National Cancer Institute (NCI) logo

National Cancer Institute (NCI)

Status and phase

Terminated
Phase 2

Conditions

Recurrent Renal Cell Cancer
Stage IV Renal Cell Cancer
Clear Cell Renal Cell Carcinoma
Stage III Renal Cell Cancer
Papillary Renal Cell Carcinoma

Treatments

Drug: sorafenib tosylate
Biological: recombinant interferon alfa
Other: laboratory biomarker analysis

Study type

Interventional

Funder types

NIH

Identifiers

NCT00098618
CDR0000398171
NCI-6553
U01CA099118 (U.S. NIH Grant/Contract)
NCI-2012-02638
6258-04-9R0

Details and patient eligibility

About

Sorafenib may stop the growth of tumor cells by blocking some of the enzymes needed for their growth or by blocking blood flow to the tumor. Interferon alfa may interfere with the growth of tumor cells and slow the growth of kidney cancer. Sorafenib may help interferon alfa kill more tumor cells by making tumor cells more sensitive to the drug. Giving sorafenib together with interferon alfa may kill more tumor cells. This phase II trial is studying how well giving sorafenib with interferon alfa works in treating patients with locally advanced or metastatic kidney cancer.

Full description

PRIMARY OBJECTIVES:

I. Determine the feasibility and tolerability of sorafenib and interferon alfa in patients with locally advanced or metastatic renal cell carcinoma.

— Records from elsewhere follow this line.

import Summits.AtomisticToContinuum.BoseEinsteinCondensation.Theorems.BoxCountShadowCellFloor
import HarnessLib

/-!
# BoxCountShadowCellProfile — the coercive cell profile at the horizon scale (S2b of the CoercivityLine)

Assembly of the per-cell floors of `BoxCountShadowCellFloor` into the count-vector profile.
Main result `cellProfile_holds η`: for `ρ < ρ₀(v, M, e)`, all `n`, all `K` in the window `InWindow (Mρ^{-η}) ρ L K`
and all count vectors `m ∈ ℕ^{K³}` with `Σ m = n+1`,
`4πρa(1−e)(n+1)·(1 + w_K(m)) ≤ Σ_B E₀^N(m_B, L/K) + 4πρa·e·(n+1)`, `w_K(m) = Σ_B K⁻³ min((m_B/λ − 1)², 1)`
(choices: `e' = min e 1 / 2`, `x_lo = ρ^{1/16}/(4πa³/3)` so `Y_lo = ρ^{17/16}`, box condition via `ρ^{-3/8} = ρ^{1/8}/√ρ`,
`λ = ρℓ³ ≥ 1` via `√ρ ≤ M³`).  This is stub S2 `CellProfile η` of the COERC_h skeleton (node g36 «DensityCoercivity»),
now a theorem for every `η ≥ 0`.  No instances, no notation, no sorry.
-/

noncomputable section

open MeasureTheory Filter Set Topology
open scoped ENNReal NNReal BigOperators

namespace Summit.AtomisticToContinuum.BoseEinsteinCondensation.Theorems.BoxCountShadow

open Literature.MathematicalPhysics.QuantumManyBody.BoseGas
open Summit.AtomisticToContinuum.BoseEinsteinCondensation.Theorems.BoxLatticeFSum
open Summit.AtomisticToContinuum.BoseEinsteinCondensation.Theorems.BoxLabelAffinity
open Summit.AtomisticToContinuum.BoseEinsteinCondensation.Theorems.BoxHorizonAffinity

/-! ### The cell profile -/

set_option maxHeartbeats 800000 in
/-- **The coercive cell profile at the horizon scale** (stub S2 `CellProfile η` of the COERC_h skeleton, for every
`η ≥ 0`): for `ρ < ρ₀(v, M, e)`, all `n`, all `K ≥ 1` with `Mρ^{-η}/√ρ ≤ L/K ≤ 2Mρ^{-η}/√ρ` and all `m ∈ ℕ^{K³}` with
`Σ m = n+1`, `4πρa(1−e)(n+1)(1 + w_K(m)) ≤ Σ_B E₀^N(m_B, L/K) + 4πρa·e·(n+1)`.
[cite: LSSY2005, Thm. 2.4 (2.35), (2.53)] -/
theorem cellProfile_holds (η : ℝ≥0) :
    ∀ v : ℝ → ℝ≥0∞, IsRepulsiveFiniteRange v → 0 < scatteringLength v → ∀ M : ℝ, 0 < M →
    ∀ e : ℝ, 0 < e → ∃ ρ₀ : ℝ, 0 < ρ₀ ∧ ∀ ρ : ℝ, 0 < ρ → ρ < ρ₀ → ∀ n : ℕ, ∀ K : ℕ, 0 < K →
      InWindow (M * ρ ^ (-(η : ℝ))) ρ (sideLength ρ (n + 1)) K →
      ∀ m : SubIdx K → ℕ, ∑ B, m B = n + 1 →
        ENNReal.ofReal (4 * Real.pi * ρ * (scatteringLength v).toReal * (1 - e) * ((n + 1 : ℕ) : ℝ)) *
            (1 + truncWeight K (((n + 1 : ℕ) : ℝ) / (K : ℝ) ^ 3) m) ≤
          (∑ B : SubIdx K, neumannGroundStateEnergy v (m B) (sideLength ρ (n + 1) / (K : ℝ))) +
            ENNReal.ofReal (4 * Real.pi * ρ * (scatteringLength v).toReal * e * ((n + 1 : ℕ) : ℝ)) := by
  intro v hv hapos M hM e he
  have hatop : scatteringLength v ≠ ⊤ := hv.scatteringLength_ne_top
  obtain ⟨δ, C, C', hδ, hC, hC', H⟩ := LSSY2005_lowerBound_neumann_holds v hv hatop
  set a : ℝ := (scatteringLength v).toReal with hadef
  have ha : 0 < a := ENNReal.toReal_pos hapos.ne' hatop
  -- the error budget `e' = min(e,1)/2`: `err ≤ e'`, `x_lo² ≤ e'`
  set e' : ℝ := min e 1 / 2 with he'def
  have hmin : 0 < min e 1 := lt_min he one_pos
  have he' : 0 < e' := by positivity
  have he'e : e' ≤ e / 2 := by have := min_le_left e 1; rw [he'def]; linarith
  have he'1 : e' ≤ 1 := by have := min_le_right e 1; rw [he'def]; linarith
  obtain ⟨ρ₀, hρ₀, hP⟩ := cellProfileParams_eventually a C C' hM hδ he'
  refine ⟨ρ₀, hρ₀, fun ρ hρ hρρ₀ n K hK hwin m hmsum => ?_⟩
  obtain ⟨hρ1, hsqrtM, hδ9, herr, hboxρ, hxlo2⟩ := hP ρ hρ hρρ₀
  -- scales: `L`, `ℓ = L/K`, `λ = (n+1)/K³ = ρℓ³ ≥ 1`
  have hN : 0 < n + 1 := Nat.succ_pos n
  have hNr : (0 : ℝ) < ((n + 1 : ℕ) : ℝ) := Nat.cast_pos.2 hN
  set L : ℝ := sideLength ρ (n + 1) with hLdef
  have hL : 0 < L := Real.rpow_pos_of_pos (div_pos hNr hρ) _
  have hKr : (0 : ℝ) < K := Nat.cast_pos.2 hK
  set ℓ : ℝ := L / (K : ℝ) with hℓdef
  have hℓ : 0 < ℓ := div_pos hL hKr
  set lam : ℝ := ((n + 1 : ℕ) : ℝ) / (K : ℝ) ^ 3 with hlamdef
  have hlam : 0 < lam := by positivity
  have hρL : ((n + 1 : ℕ) : ℝ) / L ^ 3 = ρ := div_sideLength_pow_three hρ hN
  have hL3 : L ^ 3 = ((n + 1 : ℕ) : ℝ) / ρ := by
    rw [← hρL]; field_simp
  have hlamℓ : lam = ρ * ℓ ^ 3 := by
    rw [hlamdef, hℓdef, div_pow, hL3]; field_simp
  have hlamK : lam * (K : ℝ) ^ 3 = ((n + 1 : ℕ) : ℝ) := by
    rw [hlamdef]; field_simp
  have hsqrt : 0 < Real.sqrt ρ := Real.sqrt_pos.2 hρ
  have hρη : 1 ≤ ρ ^ (-(η : ℝ)) :=
    Real.one_le_rpow_of_pos_of_le_one_of_nonpos hρ hρ1.le (neg_nonpos.2 η.coe_nonneg)
  have hℓM : M / Real.sqrt ρ ≤ ℓ := by
    have h1 : M * ρ ^ (-(η : ℝ)) / Real.sqrt ρ ≤ L / (K : ℝ) := hwin.1
    calc M / Real.sqrt ρ ≤ M * ρ ^ (-(η : ℝ)) / Real.sqrt ρ := by
          gcongr; exact le_mul_of_one_le_right hM.le hρη
      _ ≤ ℓ := h1
  have hlam1 : 1 ≤ lam := by
    have hs3 : Real.sqrt ρ ^ 3 = ρ * Real.sqrt ρ := by
      rw [pow_succ, Real.sq_sqrt hρ.le]
    have hM3 : ρ * (M / Real.sqrt ρ) ^ 3 = M ^ 3 / Real.sqrt ρ := by
      rw [div_pow, hs3]; field_simp
    have hMs : 0 ≤ M / Real.sqrt ρ := by positivity
    calc (1 : ℝ) ≤ M ^ 3 / Real.sqrt ρ := by rw [le_div_iff₀ hsqrt, one_mul]; exact hsqrtM
      _ = ρ * (M / Real.sqrt ρ) ^ 3 := hM3.symm
      _ ≤ ρ * ℓ ^ 3 := by gcongr
      _ = lam := hlamℓ.symm
  -- Theorem 2.4 and superadditivity in a cell of side `ℓ`
  have hT : ∀ m : ℕ, 4 * Real.pi * ((m : ℝ) / ℓ ^ 3) * a ^ 3 / 3 < δ →
      C' * (4 * Real.pi * ((m : ℝ) / ℓ ^ 3) * a ^ 3 / 3) ^ (-(6 : ℝ) / 17) < ℓ / a →
      ENNReal.ofReal (4 * Real.pi * ((m : ℝ) / ℓ ^ 3) * a *
          (1 - C * (4 * Real.pi * ((m : ℝ) / ℓ ^ 3) * a ^ 3 / 3) ^ ((1 : ℝ) / 17)) * m) ≤
        neumannGroundStateEnergy v m ℓ :=
    fun m h1 h2 => H m ℓ hℓ h1 h2
  have hSA : ∀ p q r : ℕ, (q : ℝ≥0∞) * neumannGroundStateEnergy v p ℓ ≤
      neumannGroundStateEnergy v (q * p + r) ℓ :=
    fun p q r => LSSY2005_superadditivity_holds.mul_le hv.1 hℓ p q r
  -- the filling threshold `x_lo = ρ^{1/16}/(4πa³/3)`, i.e. `Y_lo = ρ^{17/16}`
  set xlo : ℝ := ρ ^ ((1 : ℝ) / 16) / (4 * Real.pi * a ^ 3 / 3) with hxlodef
  have hxlo : 0 < xlo := by positivity
  have hxlo1 : xlo ≤ 1 := by nlinarith [he'1]
  have hYlo : 4 * Real.pi * (xlo * ρ) * a ^ 3 / 3 = ρ ^ ((17 : ℝ) / 16) := by
    have h17 : ρ ^ ((17 : ℝ) / 16) = ρ ^ ((1 : ℝ) / 16) * ρ := by
      rw [show (17 : ℝ) / 16 = (1 : ℝ) / 16 + 1 by norm_num, Real.rpow_add hρ, Real.rpow_one]
    rw [h17, hxlodef]
    field_simp
  have hbox : C' * (4 * Real.pi * (xlo * ρ) * a ^ 3 / 3) ^ (-(6 : ℝ) / 17) < ℓ / a := by
    rw [hYlo, ← Real.rpow_mul hρ.le, show (17 : ℝ) / 16 * (-(6 : ℝ) / 17) = (1 : ℝ) / 8 - 1 / 2 by norm_num,
      Real.rpow_sub hρ, ← Real.sqrt_eq_rpow]
    calc C' * (ρ ^ ((1 : ℝ) / 8) / Real.sqrt ρ) = C' * a * ρ ^ ((1 : ℝ) / 8) / (a * Real.sqrt ρ) := by
          field_simp
      _ < M / (a * Real.sqrt ρ) := div_lt_div_of_pos_right hboxρ (by positivity)
      _ = M / Real.sqrt ρ / a := by rw [div_div, mul_comm]
      _ ≤ ℓ / a := div_le_div_of_nonneg_right hℓM ha.le
  -- per-cell bounds in gauge form, summed over the cells
  have hu0 : 0 ≤ 4 * Real.pi * a * ρ * lam * (1 - e') := by
    have : 0 ≤ 1 - e' := by linarith
    positivity
  have hcell : ∀ B : SubIdx K,
      ENNReal.ofReal (4 * Real.pi * a * ρ * lam * (1 - e') * cellGauge (((m B : ℕ) : ℝ) / lam)) ≤
        neumannGroundStateEnergy v (m B) ℓ + ENNReal.ofReal (4 * Real.pi * a * ρ * lam * (1 - e') * xlo ^ 2) :=
    fun B => cell_lowerBound_gauge ha hℓ hlam hρ hlamℓ hC hC' hxlo hT hSA hδ9 herr he'1 hbox hlam1 hxlo1 (m B)
  have hcard : ((Finset.univ : Finset (SubIdx K)).card : ℝ) = (K : ℝ) ^ 3 := by
    rw [Finset.card_univ, show Fintype.card (SubIdx K) = K ^ 3 by simp]; push_cast; ring
  -- the relative fillings and the real weight
  set x : SubIdx K → ℝ := fun B => ((m B : ℕ) : ℝ) / lam with hxdef
  have hx0 : ∀ B, 0 ≤ x B := fun B => by positivity
  have hxsum : ∑ B, x B = (K : ℝ) ^ 3 := by
    simp only [hxdef]
    rw [← Finset.sum_div]
    have : (∑ B, ((m B : ℕ) : ℝ)) = ((n + 1 : ℕ) : ℝ) := by exact_mod_cast hmsum
    rw [this, div_eq_iff hlam.ne', ← hlamK, mul_comm]
  set w : ℝ := ∑ B, (1 / (K : ℝ)) ^ 3 * min ((x B - 1) ^ 2) 1 with hwdef
  have hw0 : 0 ≤ w := Finset.sum_nonneg fun B _ => by positivity
  have htw : truncWeight K (((n + 1 : ℕ) : ℝ) / (K : ℝ) ^ 3) m = ENNReal.ofReal w := by
    rw [truncWeight_eq_ofReal]
  have hgauge : (K : ℝ) ^ 3 * (1 + w) ≤ ∑ B, cellGauge (x B) := sum_cellGauge_ge hK x hx0 hxsum
  -- (I): `A(1−e')(1+w) ≤ Σ_B E₀ + A(1−e') x_lo²`, `A = 4πρa(n+1)`
  set A : ℝ := 4 * Real.pi * ρ * a * ((n + 1 : ℕ) : ℝ) with hAdef
  have hA0 : 0 < A := by positivity
  set S : ℝ≥0∞ := ∑ B : SubIdx K, neumannGroundStateEnergy v (m B) ℓ with hSdef
  have huA : 4 * Real.pi * a * ρ * lam * (1 - e') * ((K : ℝ) ^ 3 * (1 + w)) = A * (1 - e') * (1 + w) := by
    rw [hAdef, ← hlamK]; ring
  have huA' : ((Finset.univ : Finset (SubIdx K)).card : ℝ) * (4 * Real.pi * a * ρ * lam * (1 - e') * xlo ^ 2) =
      A * (1 - e') * xlo ^ 2 := by
    rw [hcard, hAdef, ← hlamK]; ring
  have hI : ENNReal.ofReal (A * (1 - e') * (1 + w)) ≤ S + ENNReal.ofReal (A * (1 - e') * xlo ^ 2) := by
    calc ENNReal.ofReal (A * (1 - e') * (1 + w))
        = ENNReal.ofReal (4 * Real.pi * a * ρ * lam * (1 - e') * ((K : ℝ) ^ 3 * (1 + w))) := by rw [huA]
      _ ≤ ENNReal.ofReal (4 * Real.pi * a * ρ * lam * (1 - e') * ∑ B, cellGauge (x B)) :=
          ENNReal.ofReal_le_ofReal (mul_le_mul_of_nonneg_left hgauge hu0)
      _ = ∑ B, ENNReal.ofReal (4 * Real.pi * a * ρ * lam * (1 - e') * cellGauge (x B)) := by
          rw [Finset.mul_sum, ENNReal.ofReal_sum_of_nonneg]
          exact fun B _ => mul_nonneg hu0 (cellGauge_nonneg (hx0 B))
      _ ≤ ∑ B, (neumannGroundStateEnergy v (m B) ℓ +
            ENNReal.ofReal (4 * Real.pi * a * ρ * lam * (1 - e') * xlo ^ 2)) :=
          Finset.sum_le_sum fun B _ => hcell B
      _ = S + ENNReal.ofReal (A * (1 - e') * xlo ^ 2) := by
          rw [Finset.sum_add_distrib, Finset.sum_const, nsmul_eq_mul, ← ENNReal.ofReal_natCast,
            ← ENNReal.ofReal_mul (by positivity), huA']
  -- (II): the budget `(1−e')x_lo² ≤ (e−e')(1+w) + e`
  by_cases he1 : 1 < e
  · have h0 : 4 * Real.pi * ρ * a * (1 - e) * ((n + 1 : ℕ) : ℝ) ≤ 0 := by
      rw [show 4 * Real.pi * ρ * a * (1 - e) * ((n + 1 : ℕ) : ℝ) = A * (1 - e) by rw [hAdef]; ring]
      exact mul_nonpos_of_nonneg_of_nonpos hA0.le (by linarith)
    rw [ENNReal.ofReal_of_nonpos h0, zero_mul]
    exact bot_le
  push Not at he1
  have hX : ENNReal.ofReal (A * (1 - e') * xlo ^ 2) ≠ ⊤ := ENNReal.ofReal_ne_top
  have hR : A * (1 - e) * (1 + w) + A * (1 - e') * xlo ^ 2 ≤ A * (1 - e') * (1 + w) + A * e := by
    have hb : (1 - e) * (1 + w) + (1 - e') * xlo ^ 2 ≤ (1 - e') * (1 + w) + e := by
      nlinarith [mul_nonneg he'.le (sq_nonneg xlo), mul_nonneg (by linarith : 0 ≤ e - e') hw0, sq_nonneg xlo]
    nlinarith [mul_le_mul_of_nonneg_left hb hA0.le]
  have hLHS : ENNReal.ofReal (4 * Real.pi * ρ * a * (1 - e) * ((n + 1 : ℕ) : ℝ)) *
      (1 + truncWeight K (((n + 1 : ℕ) : ℝ) / (K : ℝ) ^ 3) m) = ENNReal.ofReal (A * (1 - e) * (1 + w)) := by
    rw [htw, ← ENNReal.ofReal_one, ← ENNReal.ofReal_add zero_le_one hw0, ← ENNReal.ofReal_mul']
    · congr 1; rw [hAdef]; ring
    · linarith
  have hRHS : ENNReal.ofReal (4 * Real.pi * ρ * a * e * ((n + 1 : ℕ) : ℝ)) =
      ENNReal.ofReal (A * e) := by
    congr 1; rw [hAdef]; ring
  rw [hLHS, hRHS, ← ENNReal.add_le_add_iff_right hX]
  have h1e : 0 ≤ A * (1 - e) * (1 + w) := by
    have : 0 ≤ 1 - e := by linarith
    positivity
  have h1e' : 0 ≤ A * (1 - e') * (1 + w) := by
    have : 0 ≤ 1 - e' := by linarith
    positivity
  calc ENNReal.ofReal (A * (1 - e) * (1 + w)) + ENNReal.ofReal (A * (1 - e') * xlo ^ 2)
      = ENNReal.ofReal (A * (1 - e) * (1 + w) + A * (1 - e') * xlo ^ 2) :=
        (ENNReal.ofReal_add h1e (by positivity)).symm
    _ ≤ ENNReal.ofReal (A * (1 - e') * (1 + w) + A * e) := ENNReal.ofReal_le_ofReal hR
    _ = ENNReal.ofReal (A * (1 - e') * (1 + w)) + ENNReal.ofReal (A * e) :=
        ENNReal.ofReal_add h1e' (by positivity)
    _ ≤ (S + ENNReal.ofReal (A * (1 - e') * xlo ^ 2)) + ENNReal.ofReal (A * e) := by gcongr
    _ = S + ENNReal.ofReal (A * e) + ENNReal.ofReal (A * (1 - e') * xlo ^ 2) := by ring

end Summit.AtomisticToContinuum.BoseEinsteinCondensation.Theorems.BoxCountShadow

end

II. Determine the response rate (complete response and partial response) in patients treated with this regimen.

SECONDARY OBJECTIVES:

I. Determine the progression-free survival and response duration of patients treated with this regimen.

II. Correlate changes in laboratory parameters with response in patients treated with this regimen.

OUTLINE: This is a multicenter study.

Patients receive oral sorafenib twice daily and interferon alfa subcutaneously three times a week for 8 weeks. Courses repeat every 8 weeks in the absence of disease progression or unacceptable toxicity.

Patients with stable or responding disease are followed every 3 months for 2 years, every 6 months for 2 years, and then annually for 1 year or until disease progression.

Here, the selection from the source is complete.